Although quantitative PCR (qPCR) is the well-established gold standard for accurate DNA quantification⁷ that is also used in DNA nanotechnology,⁸ to our knowledge this method has never been applied for quantification of DNA in RCA hydrogels. One explanation why qPCR has not been used so far could be the high viscosity of these materials resulting from the entanglement of the ultra-long DNA chains within the 3D network,² which methodologically complicates a clean qPCR analysis. To address this issue, we report here the evaluation of different methodologies for their suitability for accurate quantification of amplified DNA in RCA hydrogels, based on the fundamental question of whether different circular templates with different DNA sequence lead to different RCA efficiencies.

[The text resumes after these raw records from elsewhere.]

import Summits.FinalStateConjecture.FinalStateConjecture.Theses.ZeroEnergyKerrOrBomb
import Summits.FinalStateConjecture.FinalStateConjecture.Theorems.ZeroEnergyKerrOrBombErgoregionBombModTLightPointSplit

/-!
# Crux `ErgoregionBombModT` (stmt-FinalStateConjecture-17838) — skeleton `killing-light-points`, reshape c2 (v4)

Custody: line lead c4 (`prover-line-stmt-FinalStateConjecture-17838-c4-0`, 2026-08-17T05:45Z) — shape v4
kept UNCHANGED (terminal lossless split; both registered stubs crux-sized, standing `promote-stub`); c3
before.  Cycle-4 bricks (algebraic speciality of B's evanescent species; `□ g(T,T) ≥ 0` at vacuum
hovering light points) land Theses-free under `Theorems/ZeroEnergyKerrOrBombErgoregionBombModT*.lean
--supports` as registered certificates.

Lead prover's skeleton (line lead `prover-line-stmt-FinalStateConjecture-17838-c2-0`, 2026-08-17), fourth
and TERMINAL shape of the line built from ideator 2's crux idea card `Ideas/killing-light-points.md`:
the LOSSLESS split of the crux into its two necessary-and-sufficient halves, kernel-checked and landed
as `Theorems/ZeroEnergyKerrOrBombErgoregionBombModTLightPointSplit.lean`
(`ergoregionBombModT_iff_offWall_and_lightPointBomb`).

History.  Shape 1 (lead 0): `crux ⇐ stub_offWallBomb ∧ stub_noDocLightPoints` (p135563).  Shape 2
(lead c1): `NoDocLightPoints` split into four species × position stubs, collar × incomplete CLOSED
(p136504).  Shape 3 (lead c2, cycle 2): hovering stubs merged (W23).  Cycle 2 then showed that every
Killing light point of the d.o.c. INHABITS the crux's antecedent (hovering: complete null geodesic
orbit, p138761; incomplete `κ ≠ 0`: the logarithmic reparametrisation of the orbit is a maximal
zero-energy null geodesic on a half-line — its would-be endpoint is a zero of `T` on `𝓔⁺ ⊆ U`, excluded
by the collar lemma of p136504 — `…LightPointAntecedent.lean`), so the W-stubs ("no light point in the
d.o.c.") are sufficient but NOT necessary: they are a smooth-uniqueness-type statement (Hájíček 1973 /
Hawking–Ellis §9.3 p. 331: the stationary limit surface of a vacuum hole CONTAINS null geodesic
`T`-orbits, hidden on the horizon in Kerr), free on the rigidity side
(`noDocLightPoints_of_nonTrapping`) and foreign to the bomb side.  Registered stubs of shape 4:

* `stub_offWallBomb` (A) — the crux restricted to trapped zero-energy rays entering `{g(T,T) > 0}`
  (extra antecedent clause `∃ t ∈ s, 0 < g(T,T)(γ t)`); NECESSARY; CRUX-SIZED (the off-wall Friedman
  race next to a rotating horizon; no mechanism in print).
* `stub_lightPointBomb` (B) — the crux restricted to Killing light points: `p ∈ ⟨⟨M_ext⟩⟩`,
  `g(T,T)(p) = 0`, `∇_T T = κ T` at `p` (any `κ`) ⇒ the growing Killing-mode pair; NECESSARY
  (`lightPointBomb_of_ergoregionBombModT`); CRUX-SIZED (a mode from a light line alone; nearest
  prints — evanescent ergosurfaces, Keir arXiv:1810.03026 — give log decay and NO growing mode in the
  horizonless non-vacuum analogue).  Sufficient routes to B that do not build a mode: W1 ∧ W23 of
  shape 3 (absence of light points; global, rigidity-type) via `noDocLightPoints_of_belt_of_hovering`.

Both stubs being crux-sized, the line has no further internal move: `promote-stub` for A and B (or
restate the crux as A with B filed separately; adding `s = Set.univ` deletes only the incomplete
species of B).  `lean check`: sorries only in the two `stub_*`; `ErgoregionBombModT_of` concludes the
crux BY NAME.
-/

noncomputable section

open Bundle Set Filter Function
open scoped Manifold Topology

set_option linter.dupNamespace false

namespace Summit.FinalStateConjecture.FinalStateConjecture.Cruxes.ErgoregionBombModT.KillingLightPoints

open Literature.Geometry.Lorentzian

/-! ## Registered stubs (D-0027 §3.3 pattern: `Holds.stub_*` + by-name handles) -/

namespace Holds

/-- **Stub A (off-wall bomb; NECESSARY, CRUX-SIZED).** `ErgoregionBombModT` restricted to trapped
zero-energy null geodesics which enter the open ergoregion `{g(T,T) > 0}` at some parameter (extra
clause after the trapping clause).  No mechanism for it is claimed here. -/
theorem stub_offWallBomb :
    ∀ (𝓑 : Literature.Geometry.Lorentzian.StationaryAFBlackHole.{0}) [𝓑.metric.HasLeviCivita] [Literature.Geometry.Lorentzian.Kerr.Facts], 𝓑.metric.toPseudoRiemannianMetric.IsRicciFlat → 𝓑.IsIPlusRegular → (∀ p : 𝓑.carrier, p ∈ 𝓑.metric.chronologicalFuture 𝓑.timeOrientation 𝓑.Mext) → (∀ p ∈ 𝓑.doc, 𝓑.killing p ≠ 0) → SimplyConnectedSpace 𝓑.doc → ∀ (U : Set 𝓑.carrier) (K : Π x : 𝓑.carrier, TangentSpace (𝓡 4) x), IsOpen U → 𝓑.horizon ⊆ U → IsConnected 𝓑.horizon → ContMDiffOn (𝓡 4) ((𝓡 4).prod 𝓘(ℝ, Literature.Geometry.Lorentzian.E4)) ((⊤ : ℕ∞) : WithTop ℕ∞) (fun x ↦ (Bundle.TotalSpace.mk' Literature.Geometry.Lorentzian.E4 x (K x) : TangentBundle (𝓡 4) 𝓑.carrier)) U → (∀ x ∈ U, ∀ v w : TangentSpace (𝓡 4) x, 𝓑.metric.val x (𝓑.metric.leviCivita K x v) w + 𝓑.metric.val x v (𝓑.metric.leviCivita K x w) = 0) → (∀ x ∈ U, VectorField.mlieBracket (𝓡 4) 𝓑.killing K x = 0) → (∀ p ∈ 𝓑.horizon, K p ≠ 0) → (∀ γ : ℝ → 𝓑.carrier, IsMIntegralCurve γ K → γ 0 ∈ 𝓑.horizon → ∀ t, γ t ∈ 𝓑.horizon) → (∀ x ∈ U ∩ 𝓑.doc, 𝓑.metric.val x (K x) (K x) < 0) → (∃ S₀ : Set 𝓑.carrier, IsCompact S₀ ∧ S₀ ⊆ 𝓑.doc ∧ ∀ y ∈ 𝓑.doc, 0 ≤ 𝓑.metric.val y (𝓑.killing y) (𝓑.killing y) → y ∉ U → y ∈ Literature.Geometry.Lorentzian.stationaryOrbit 𝓑.killing S₀) → ∀ S : Set 𝓑.carrier, IsCompact S → S ⊆ 𝓑.doc → ∀ (γ : ℝ → 𝓑.carrier) (s : Set ℝ), Literature.Geometry.Lorentzian.IsMaximalGeodesicOn 𝓑.metric.toPseudoRiemannianMetric.leviCivita γ s → s.Nonempty → (∀ t ∈ s, 𝓑.metric.val (γ t) (Literature.Geometry.Lorentzian.velocity (𝓡 4) γ t) (Literature.Geometry.Lorentzian.velocity (𝓡 4) γ t) = 0 ∧ Literature.Geometry.Lorentzian.velocity (𝓡 4) γ t ≠ 0 ∧ 𝓑.metric.val (γ t) (Literature.Geometry.Lorentzian.velocity (𝓡 4) γ t) (𝓑.killing (γ t)) = 0) → (∀ t ∈ s, γ t ∈ Literature.Geometry.Lorentzian.stationaryOrbit 𝓑.killing S) → (∃ t ∈ s, 0 < 𝓑.metric.val (γ t) (𝓑.killing (γ t)) (𝓑.killing (γ t))) → ∃ (ν ω : ℝ) (ψ χ : 𝓑.carrier → ℝ), 0 < ν ∧ (∃ U : Set 𝓑.carrier, IsOpen U ∧ 𝓑.doc ∪ 𝓑.horizon ⊆ U ∧ ContMDiffOn (𝓡 4) 𝓘(ℝ, ℝ) ((⊤ : ℕ∞) : WithTop ℕ∞) ψ U ∧ ContMDiffOn (𝓡 4) 𝓘(ℝ, ℝ) ((⊤ : ℕ∞) : WithTop ℕ∞) χ U) ∧ (∀ x ∈ 𝓑.doc, 𝓑.metric.dalembertian ψ x = 0 ∧ 𝓑.metric.dalembertian χ x = 0) ∧ (∀ x ∈ 𝓑.doc, mfderiv (𝓡 4) 𝓘(ℝ, ℝ) ψ x (𝓑.killing x) = ν * ψ x - ω * χ x ∧ mfderiv (𝓡 4) 𝓘(ℝ, ℝ) χ x (𝓑.killing x) = ω * ψ x + ν * χ x) ∧ (∃ C : ℝ, ∀ x ∈ 𝓑.doc ∩ 𝓑.metric.chronologicalPast 𝓑.timeOrientation (𝓑.embed '' 𝓑.e.far (𝓑.e.R + 1)), |ψ x| ≤ C ∧ |χ x| ≤ C) ∧ ∃ x ∈ 𝓑.doc, ψ x ≠ 0 ∨ χ x ≠ 0 := by
  sorry

/-- **Stub B (light-point bomb; NECESSARY, CRUX-SIZED).** `ErgoregionBombModT` restricted to Killing
light points: in the telescope, a point `p ∈ ⟨⟨M_ext⟩⟩` with `g(T,T)(p) = 0` and `∇_T T = κ T` (any
`κ`; its orbit, reparametrised, is a maximal zero-energy null geodesic trapped modulo the flow)
forces the growing Killing-mode pair.  No mechanism for it is claimed here. -/
theorem stub_lightPointBomb :
    ∀ (𝓑 : Literature.Geometry.Lorentzian.StationaryAFBlackHole.{0}) [𝓑.metric.HasLeviCivita] [Literature.Geometry.Lorentzian.Kerr.Facts], 𝓑.metric.toPseudoRiemannianMetric.IsRicciFlat → 𝓑.IsIPlusRegular → (∀ p : 𝓑.carrier, p ∈ 𝓑.metric.chronologicalFuture 𝓑.timeOrientation 𝓑.Mext) → (∀ p ∈ 𝓑.doc, 𝓑.killing p ≠ 0) → SimplyConnectedSpace 𝓑.doc → ∀ (U : Set 𝓑.carrier) (K : Π x : 𝓑.carrier, TangentSpace (𝓡 4) x), IsOpen U → 𝓑.horizon ⊆ U → IsConnected 𝓑.horizon → ContMDiffOn (𝓡 4) ((𝓡 4).prod 𝓘(ℝ, Literature.Geometry.Lorentzian.E4)) ((⊤ : ℕ∞) : WithTop ℕ∞) (fun x ↦ (Bundle.TotalSpace.mk' Literature.Geometry.Lorentzian.E4 x (K x) : TangentBundle (𝓡 4) 𝓑.carrier)) U → (∀ x ∈ U, ∀ v w : TangentSpace (𝓡 4) x, 𝓑.metric.val x (𝓑.metric.leviCivita K x v) w + 𝓑.metric.val x v (𝓑.metric.leviCivita K x w) = 0) → (∀ x ∈ U, VectorField.mlieBracket (𝓡 4) 𝓑.killing K x = 0) → (∀ p ∈ 𝓑.horizon, K p ≠ 0) → (∀ γ : ℝ → 𝓑.carrier, IsMIntegralCurve γ K → γ 0 ∈ 𝓑.horizon → ∀ t, γ t ∈ 𝓑.horizon) → (∀ x ∈ U ∩ 𝓑.doc, 𝓑.metric.val x (K x) (K x) < 0) → (∃ S₀ : Set 𝓑.carrier, IsCompact S₀ ∧ S₀ ⊆ 𝓑.doc ∧ ∀ y ∈ 𝓑.doc, 0 ≤ 𝓑.metric.val y (𝓑.killing y) (𝓑.killing y) → y ∉ U → y ∈ Literature.Geometry.Lorentzian.stationaryOrbit 𝓑.killing S₀) → ∀ p ∈ 𝓑.doc, 𝓑.metric.val p (𝓑.killing p) (𝓑.killing p) = 0 → ∀ κ : ℝ, 𝓑.metric.leviCivita 𝓑.killing p (𝓑.killing p) = κ • 𝓑.killing p → ∃ (ν ω : ℝ) (ψ χ : 𝓑.carrier → ℝ), 0 < ν ∧ (∃ U : Set 𝓑.carrier, IsOpen U ∧ 𝓑.doc ∪ 𝓑.horizon ⊆ U ∧ ContMDiffOn (𝓡 4) 𝓘(ℝ, ℝ) ((⊤ : ℕ∞) : WithTop ℕ∞) ψ U ∧ ContMDiffOn (𝓡 4) 𝓘(ℝ, ℝ) ((⊤ : ℕ∞) : WithTop ℕ∞) χ U) ∧ (∀ x ∈ 𝓑.doc, 𝓑.metric.dalembertian ψ x = 0 ∧ 𝓑.metric.dalembertian χ x = 0) ∧ (∀ x ∈ 𝓑.doc, mfderiv (𝓡 4) 𝓘(ℝ, ℝ) ψ x (𝓑.killing x) = ν * ψ x - ω * χ x ∧ mfderiv (𝓡 4) 𝓘(ℝ, ℝ) χ x (𝓑.killing x) = ω * ψ x + ν * χ x) ∧ (∃ C : ℝ, ∀ x ∈ 𝓑.doc ∩ 𝓑.metric.chronologicalPast 𝓑.timeOrientation (𝓑.embed '' 𝓑.e.far (𝓑.e.R + 1)), |ψ x| ≤ C ∧ |χ x| ≤ C) ∧ ∃ x ∈ 𝓑.doc, ψ x ≠ 0 ∨ χ x ≠ 0 := by
  sorry

end Holds

/-- Statement of registered stub A (`Holds.stub_offWallBomb`), by name. -/
def stub_offWallBomb : Prop := type_of% Holds.stub_offWallBomb

/-- Statement of registered stub B (`Holds.stub_lightPointBomb`), by name. -/
def stub_lightPointBomb : Prop := type_of% Holds.stub_lightPointBomb

/-! ## Composition -/

/-- **`ErgoregionBombModT ⇐ stub_offWallBomb ∧ stub_lightPointBomb`** (concludes the crux BY NAME):
the landed joint-sufficiency half `ergoregionBombModT_of_offWall_of_lightPointBomb` of the lossless
split (`Theorems/ZeroEnergyKerrOrBombErgoregionBombModTLightPointSplit.lean`). -/
theorem ErgoregionBombModT_of (hOff : stub_offWallBomb) (hLP : stub_lightPointBomb) :
    Summit.FinalStateConjecture.FinalStateConjecture.Theses.ZeroEnergyKerrOrBomb.ErgoregionBombModT :=
  Summit.FinalStateConjecture.FinalStateConjecture.Theorems.ErgoregionBombModT.ergoregionBombModT_of_offWall_of_lightPointBomb
    hOff hLP

/-- **The split is lossless**: conversely the crux gives back both stubs (so nothing weaker than
the crux closes this skeleton, and nothing stronger is asked). -/
theorem stubs_of_ErgoregionBombModT
    (h : Summit.FinalStateConjecture.FinalStateConjecture.Theses.ZeroEnergyKerrOrBomb.ErgoregionBombModT) :
    stub_offWallBomb ∧ stub_lightPointBomb :=
  Summit.FinalStateConjecture.FinalStateConjecture.Theorems.ErgoregionBombModT.ergoregionBombModT_iff_offWall_and_lightPointBomb.1
    h

/-- D-0027 §3.3: the crux from the registered stubs themselves (an `example`, so that
`ErgoregionBombModT_of` stays the unique theorem concluding the crux; it becomes a proof once the
two `sorry`s are discharged). -/
example : Summit.FinalStateConjecture.FinalStateConjecture.Theses.ZeroEnergyKerrOrBomb.ErgoregionBombModT :=
  ErgoregionBombModT_of Holds.stub_offWallBomb Holds.stub_lightPointBomb

end Summit.FinalStateConjecture.FinalStateConjecture.Cruxes.ErgoregionBombModT.KillingLightPoints

end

While there is strong evidence that the sequence composition can significantly affect the RCA efficiency, one related work has only performed relative comparisons of the amount of product.^6d Here we compare two methods based on either the use of a double-strand sensitive intercalator dye or, for the first time, photometric quantification of nucleotides present in the reaction mixture with the qPCR method for their capability for accurate quantification of amplified DNA in RCA hydrogels.

In order to identify suitable methods for accurate quantification of DNA in RCA-based hydrogels, we performed a time-resolved study of the RCA process as a function of three literature-proven templates that differ in their DNA sequence and thus their ability to form secondary structures by intramolecular base pairing. Sequences of templates A and B were designed by the Walther group for the preparation of mechanosensitive RCA hydrogels,⁹ while sequence C contains stem loops and restriction sites, originally designed by the Tan group¹⁰ and used by us for the preparation of DNA nanocomposite materials.¹¹ The three sequences A–C were purchased as linear oligonucleotides from a commercial supplier and converted into circularized templates by enzymatic ligation. (Fig. S1 and S2, ESI†). In the typical experimental workflow, the templates were then used for RCA reactions in a total reaction volume of 250 μL using a short primer, phi29 polymerase and dNTPs. Samples were taken at different time points within the total reaction time of 72 h.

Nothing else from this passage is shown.